Он отсыпал себе половину и вернул кисет:
– Ты молодой еще! Оставь, сгодится!..
Вообще мне везло и в лагере, в Химках, куда я попал после суда. Во-первых, я познакомился с земляком – борцом Галямовым Сашей. Ему было около тридцати: сильный, общительный, уважаемый. Он боролся «на спор» с комендантом лагеря, который был выше Саши на голову, и сам вызвал Галямова на схватку. Саша, легко приподняв коменданта, сунул его в сугроб головой – до пояса! Все смеялись. Потом бросились вытаскивать начальство, а Саша не пустил:
– Пусть все видят, комендант тоже человек, а не зверь… – Немного погодя он так же играючи сам вытащил коменданта из сугроба. Тот бросился обнимать Сашу:
– Ну молодец, татарин! Борец. Здорово ты меня. Не ожидал!.. Теперь верю, что ты победитель на сабантуях и что это твоя кличка – «Белая рубаха».

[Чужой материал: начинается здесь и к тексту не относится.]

import Literature.NumberTheory.Automorphic.MixedSpaceMomentKernelsFourier
import Literature.NumberTheory.Automorphic.HilbertRepSpectrum
import HarnessLib

/-!
# The Kirillov representation of the archimedean mirabolic group `P₂(K_∞)` on `L²(K_∞ˣ)`

Topic `NumberTheory/Automorphic`; namespace `Literature.NumberTheory.Automorphic`. Definitions with
bodies and theorems (no named fact). For `K_∞ = K ⊗_ℚ ℝ = mixedSpace K`, a Haar measure `μ` on
`K_∞ˣ` and Tate's archimedean character `ψ_∞(ξ x) = archChar K ξ x = e^{i B(ξ, x)}`,
`B = archCharForm K = -2π Tr_{K_∞/ℝ}(ξ x)`:

* `mirabolicTwo K ≤ GL₂(K_∞)` — the mirabolic subgroup `P₂ = {(a b; 0 1)}`; `mirabolicFst`
  (`p ↦ a ∈ K_∞ˣ`, a group homomorphism) and the entry `b = p₀₁`, with
  `(pq)₀₀ = p₀₀ q₀₀`, `(pq)₀₁ = p₀₀ q₀₁ + p₀₁`;
* `kirillovDilation μ y` (`f ↦ f(· y)`, `y ∈ K_∞ˣ`) and `kirillovMulChar μ x`
  (`f ↦ ψ_∞(· x) f`, `x ∈ K_∞`), linear isometries of `L²(K_∞ˣ, μ)`;
* `kirillovRep K μ : ContRepresentation ℂ (mirabolicTwo K) (Lp ℂ 2 μ)` — **the Kirillov
  representation** `(ρ(p) f)(u) = ψ_∞(u p₀₁) f(u p₀₀)`, i.e. the induced representation
  `τ₂ = Ind_{N₂}^{P₂} θ` realised on `L²(N₂ \ P₂) = L²(K_∞ˣ)` (Jacquet–Shalika (1981), (3.5):
  "`τ_r = Ind(P_r, N_r; θ_r)`"; Kirillov (1962); Bump (1997), §2.8 for `GL₂(ℝ)`), with the pointwise
  formula `coeFn_kirillovRep` and **unitarity** `isUnitary_kirillovRep`.

It is the target of the Kirillov map `v ↦ (u ↦ ℓ(τ(diag(u,1)) v))`, which intertwines the
restriction to `P₂` of a representation `τ` of `GL₂(K_∞)` carrying a `ψ_∞`-Whittaker functional
`ℓ` with `ρ` (`ℓ(τ(diag(u,1) p) v) = ψ_∞(u p₀₁) ℓ(τ(diag(u p₀₀, 1)) v)`), on the route to the named
fact `Literature.NumberTheory.Automorphic.JacquetShalika1981_archKirillovNorm_le`.

## References

* H. Jacquet, J. A. Shalika, *On Euler products and the classification of automorphic
  representations I*, Amer. J. Math. 103 (1981), §3, (3.5) [JacquetShalikaAJM1981].
* A. A. Kirillov, *Infinite-dimensional representations of the complete matrix group*, Dokl.
  Akad. Nauk SSSR 144 (1962), 37–39.
* D. Bump, *Automorphic Forms and Representations* (1997), §2.8 [Bump1997].
-/

noncomputable section

open scoped Classical Real ENNReal MatrixGroups ComplexConjugate
open NumberField NumberField.mixedEmbedding NumberField.InfinitePlace MeasureTheory Complex

namespace Literature.NumberTheory.Automorphic

variable (K : Type) [Field K] [NumberField K]

/-! ### 1. The mirabolic subgroup `P₂(K_∞)` -/

/-- **The mirabolic subgroup** `P₂(K_∞) = {g ∈ GL₂(K_∞) | g₁₀ = 0, g₁₁ = 1}` (Jacquet–Shalika (1981),
§3: `P_r`). [cite: JacquetShalikaAJM1981, §3, (3.5)] -/
def mirabolicTwo : Subgroup (GL (Fin 2) (mixedSpace K)) where
  carrier := {g | (g : Matrix (Fin 2) (Fin 2) (mixedSpace K)) 1 0 = 0 ∧ (g : Matrix (Fin 2) (Fin 2) (mixedSpace K)) 1 1 = 1}
  one_mem' := by
    refine ⟨?_, ?_⟩ <;> simp
  mul_mem' := by
    rintro g h ⟨hg0, hg1⟩ ⟨hh0, hh1⟩
    refine ⟨?_, ?_⟩
    · change ((g : Matrix (Fin 2) (Fin 2) (mixedSpace K)) * (h : Matrix (Fin 2) (Fin 2) (mixedSpace K))) 1 0 = 0
      rw [Matrix.mul_apply, Fin.sum_univ_two, hg0, hg1, hh0, zero_mul, one_mul, add_zero]
    · change ((g : Matrix (Fin 2) (Fin 2) (mixedSpace K)) * (h : Matrix (Fin 2) (Fin 2) (mixedSpace K))) 1 1 = 1
      rw [Matrix.mul_apply, Fin.sum_univ_two, hg0, hg1, hh1, zero_mul, one_mul, zero_add]
  inv_mem' := by
    rintro g ⟨hg0, hg1⟩
    have h := Units.mul_inv g
    have h10 := congrArg (fun M : Matrix (Fin 2) (Fin 2) (mixedSpace K) => M 1 0) h
    have h11 := congrArg (fun M : Matrix (Fin 2) (Fin 2) (mixedSpace K) => M 1 1) h
    simp only [Matrix.mul_apply, Fin.sum_univ_two, hg0, hg1, zero_mul, one_mul, zero_add,
      Matrix.one_apply_ne (by decide : (1 : Fin 2) ≠ 0), Matrix.one_apply_eq] at h10 h11
    exact ⟨h10, h11⟩

variable {K}

omit [NumberField K] in
/-- Membership in the mirabolic subgroup. [folklore] -/
theorem mem_mirabolicTwo_iff (g : GL (Fin 2) (mixedSpace K)) :
    g ∈ mirabolicTwo K ↔ (g : Matrix (Fin 2) (Fin 2) (mixedSpace K)) 1 0 = 0 ∧ (g : Matrix (Fin 2) (Fin 2) (mixedSpace K)) 1 1 = 1 :=
  Iff.rfl

omit [NumberField K] in
/-- `(g⁻¹)₀₀ g₀₀ = 1` for `g` in the mirabolic subgroup. [folklore] -/
theorem mirabolicTwo_inv_mul_entry (p : mirabolicTwo K) :
    (((p : GL (Fin 2) (mixedSpace K))⁻¹ : GL (Fin 2) (mixedSpace K)) : Matrix (Fin 2) (Fin 2) (mixedSpace K)) 0 0 *
      ((p : GL (Fin 2) (mixedSpace K)) : Matrix (Fin 2) (Fin 2) (mixedSpace K)) 0 0 = 1 := by
  have h := Units.inv_mul (p : GL (Fin 2) (mixedSpace K))
  have h00 := congrArg (fun M : Matrix (Fin 2) (Fin 2) (mixedSpace K) => M 0 0) h
  simp only [Matrix.mul_apply, Fin.sum_univ_two, p.2.1, mul_zero, add_zero, Matrix.one_apply_eq] at h00
  exact h00

omit [NumberField K] in
/-- `g₀₀ (g⁻¹)₀₀ = 1` for `g` in the mirabolic subgroup. [folklore] -/
theorem mirabolicTwo_mul_inv_entry (p : mirabolicTwo K) :
    ((p : GL (Fin 2) (mixedSpace K)) : Matrix (Fin 2) (Fin 2) (mixedSpace K)) 0 0 *
      (((p : GL (Fin 2) (mixedSpace K))⁻¹ : GL (Fin 2) (mixedSpace K)) : Matrix (Fin 2) (Fin 2) (mixedSpace K)) 0 0 = 1 := by
  rw [mul_comm]; exact mirabolicTwo_inv_mul_entry p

Мы с Сашей подружились. Комендатура лагеря уважала его за простодушие, силу, за беспрекословный авторитет среди осужденных. Руководство даже хотело, чтобы он перешел работать в комендатуру, – там были свои привилегии. Он не пошел: «Я осужденный и буду с осужденными до конца». А воровские авторитеты зауважали его еще больше за то, что не пошел служить к «вертухаям». Он и с уголовниками дружил: «Они такие же, как мы – зеки». А авторитеты, типа Ивана-дурака (как ему нравилось называть себя «Иван-дурак» – удивительно!), так вот такие, как Иван-дурак, Одессит, Комля, Медвежатник, Бурый излагали Саше свои обиды. Он их внимательно слушал, советовал. Среди авторитетов тоже были люди справедливые, понятливые.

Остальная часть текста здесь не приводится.